→ YOUR OBJECTIVE: Set down exactly the lines of the listing below, please, beginning with the first and ending with the line that holds "wilsonAction4 (uK K V)) →".

→ AVAILABLE DATA:
BEGIN
/-- **… FROM THE PIN** `(hB : B16.EndStatementBPrinted D.C)`, in the quantifier order of the cell's conditional targets
(`ForSmallCouplings`): `∃ γ₀ > 0, ∀ γ ≤ γ₀, ∀ g, ∃ Em ≥ 0, ∀ g₀ tuned, …`.  The `Thm1Printed` conjunct of the pin is not used.
[cite: Balaban1988Convergent, Cor. 3 (2.50) p.264] -/
theorem lowEnvelope_of_endStatementBPrinted_minimiser_specialUnitary
    (D : FiniteEpsData F (Matrix.specialUnitaryGroup (Fin N) ℂ)) (hsign : B16.SignConventions D.C)
    (hB : B16.EndStatementBPrinted D.C)
    (obs : (K : ℕ) → GaugeField (F.P K) 0 (Matrix.specialUnitaryGroup (Fin N) ℂ) → ℝ) (B l₀ : ℝ)
    (hobs : ∀ K, Measurable (obs K)) (hbd : ∀ K U, |obs K U| ≤ B) :
    ∃ γ₀ : ℝ, 0 < γ₀ ∧ ∀ γ g : ℝ, γ ≤ γ₀ → ∃ Em : ℝ, 0 ≤ Em ∧
      ∀ (g₀ : ℕ → ℝ), D.Tuned γ g g₀ → ∀ (κ : ℕ → ℕ) {ι : Type u} (T : ℕ → Finset ι) (A : ℕ → ℝ → ι → ℝ) (K₀ : ℕ),
        (∀ K t, |t| ≤ l₀ → K₀ ≤ K →
          ∫ U, Real.exp (t * obs (κ K) U) * D.dens (κ K) (g₀ (κ K)) 0 U
              ∂fieldMeasure (F.P (κ K)) 0 (Matrix.specialUnitaryGroup (Fin N) ℂ) ≤ ∑ τ ∈ T K, A K t τ) →
        ∀ (τ : ℝ), 0 < τ →
        ∀ (uK : (K : ℕ) → GaugeField (F.P (κ K)) (κ K) (Matrix.specialUnitaryGroup (Fin N) ℂ) →
            GaugeField (F.P (κ K)) 0 (Matrix.specialUnitaryGroup (Fin N) ℂ)) (εK : ℕ → ℝ) (B₃ ε₁ n₁ : ℝ),
          (∀ K, K₀ ≤ K → ∀ V, PlaqSmall (εK K * (F.P (κ K)).eta (κ K) ^ 2) (uK K V) →
            (D.C ⟨κ K, F.m, g₀ (κ K)⟩).χ (κ K) ((D.real.cfg (κ K) (g₀ (κ K)) (κ K)).symm V) = 1) →
          (∀ K, K₀ ≤ K → ∀ V,
            (D.C ⟨κ K, F.m, g₀ (κ K)⟩).wilsonBG (κ K) ((D.real.cfg (κ K) (g₀ (κ K)) (κ K)).symm V) =
              wilsonAction4 (uK K V)) →
          (∀ K, K₀ ≤ K → ∀ V : GaugeField (F.P (κ K)) (κ K) (Matrix.specialUnitaryGroup (Fin N) ℂ),
            (∀ b, V b ∈ suOpBall N τ) → PlaqSmall (B₃ * ε₁ * (F.P (κ K)).eta (κ K) ^ 2) (uK K V)) →
          (∀ K, K₀ ≤ K → B₃ * ε₁ ≤ εK K) →
          (∀ K, K₀ ≤ K → ((D.C ⟨κ K, F.m, g₀ (κ K)⟩).numSites (κ K) : ℝ) ≤ n₁) →
        ∀ (nup : ℕ → ℝ → ℝ) (Nup : ℝ), (∀ K t, |t| ≤ l₀ → K₀ ≤ K → 0 ≤ nup K t ∧ nup K t ≤ Nup) →
          LowEnvelope l₀ T A
            (nlowOf l₀ B Em n₁
              (floorOf g (1 / 2 * (B₃ * ε₁) ^ 2 * (6 * (2 * (F.L : ℝ) ^ F.m) ^ 4))
                ((HaarData.haar : Measure (Matrix.specialUnitaryGroup (Fin N) ℂ)).real (suOpBall N τ) ^
                  unitBondCount F))) nup
            (constOf l₀ B Em n₁
              (floorOf g (1 / 2 * (B₃ * ε₁) ^ 2 * (6 * (2 * (F.L : ℝ) ^ F.m) ^ 4))
                ((HaarData.haar : Measure (Matrix.specialUnitaryGroup (Fin N) ℂ)).real (suOpBall N τ) ^
                  unitBondCount F)) Nup) K₀ := by
  obtain ⟨γB, hγB, em, ep, hcor⟩ := hB.2
  refine ⟨γB, hγB, fun γ g hγ => ⟨max (em g) 0, le_max_right _ _, ?_⟩⟩
  intro g₀ htuned κ ι T A K₀ hα τ hτ uK εK B₃ ε₁ n₁ hchi hwil hreg hε hsites nup Nup hnup
  exact lowEnvelope_of_cor3With_minimiser_specialUnitary D hsign hcor hγ htuned κ hobs hbd hα hτ uK hchi hwil hreg hε
    hsites hnup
END
→ WORKED SOLUTION:
/-- **… FROM THE PIN** `(hB : B16.EndStatementBPrinted D.C)`, in the quantifier order of the cell's conditional targets
(`ForSmallCouplings`): `∃ γ₀ > 0, ∀ γ ≤ γ₀, ∀ g, ∃ Em ≥ 0, ∀ g₀ tuned, …`.  The `Thm1Printed` conjunct of the pin is not used.
[cite: Balaban1988Convergent, Cor. 3 (2.50) p.264] -/
theorem lowEnvelope_of_endStatementBPrinted_minimiser_specialUnitary
    (D : FiniteEpsData F (Matrix.specialUnitaryGroup (Fin N) ℂ)) (hsign : B16.SignConventions D.C)
    (hB : B16.EndStatementBPrinted D.C)
    (obs : (K : ℕ) → GaugeField (F.P K) 0 (Matrix.specialUnitaryGroup (Fin N) ℂ) → ℝ) (B l₀ : ℝ)
    (hobs : ∀ K, Measurable (obs K)) (hbd : ∀ K U, |obs K U| ≤ B) :
    ∃ γ₀ : ℝ, 0 < γ₀ ∧ ∀ γ g : ℝ, γ ≤ γ₀ → ∃ Em : ℝ, 0 ≤ Em ∧
      ∀ (g₀ : ℕ → ℝ), D.Tuned γ g g₀ → ∀ (κ : ℕ → ℕ) {ι : Type u} (T : ℕ → Finset ι) (A : ℕ → ℝ → ι → ℝ) (K₀ : ℕ),
        (∀ K t, |t| ≤ l₀ → K₀ ≤ K →
          ∫ U, Real.exp (t * obs (κ K) U) * D.dens (κ K) (g₀ (κ K)) 0 U
              ∂fieldMeasure (F.P (κ K)) 0 (Matrix.specialUnitaryGroup (Fin N) ℂ) ≤ ∑ τ ∈ T K, A K t τ) →
        ∀ (τ : ℝ), 0 < τ →
        ∀ (uK : (K : ℕ) → GaugeField (F.P (κ K)) (κ K) (Matrix.specialUnitaryGroup (Fin N) ℂ) →
            GaugeField (F.P (κ K)) 0 (Matrix.specialUnitaryGroup (Fin N) ℂ)) (εK : ℕ → ℝ) (B₃ ε₁ n₁ : ℝ),
          (∀ K, K₀ ≤ K → ∀ V, PlaqSmall (εK K * (F.P (κ K)).eta (κ K) ^ 2) (uK K V) →
            (D.C ⟨κ K, F.m, g₀ (κ K)⟩).χ (κ K) ((D.real.cfg (κ K) (g₀ (κ K)) (κ K)).symm V) = 1) →
          (∀ K, K₀ ≤ K → ∀ V,
            (D.C ⟨κ K, F.m, g₀ (κ K)⟩).wilsonBG (κ K) ((D.real.cfg (κ K) (g₀ (κ K)) (κ K)).symm V) =
              wilsonAction4 (uK K V)) →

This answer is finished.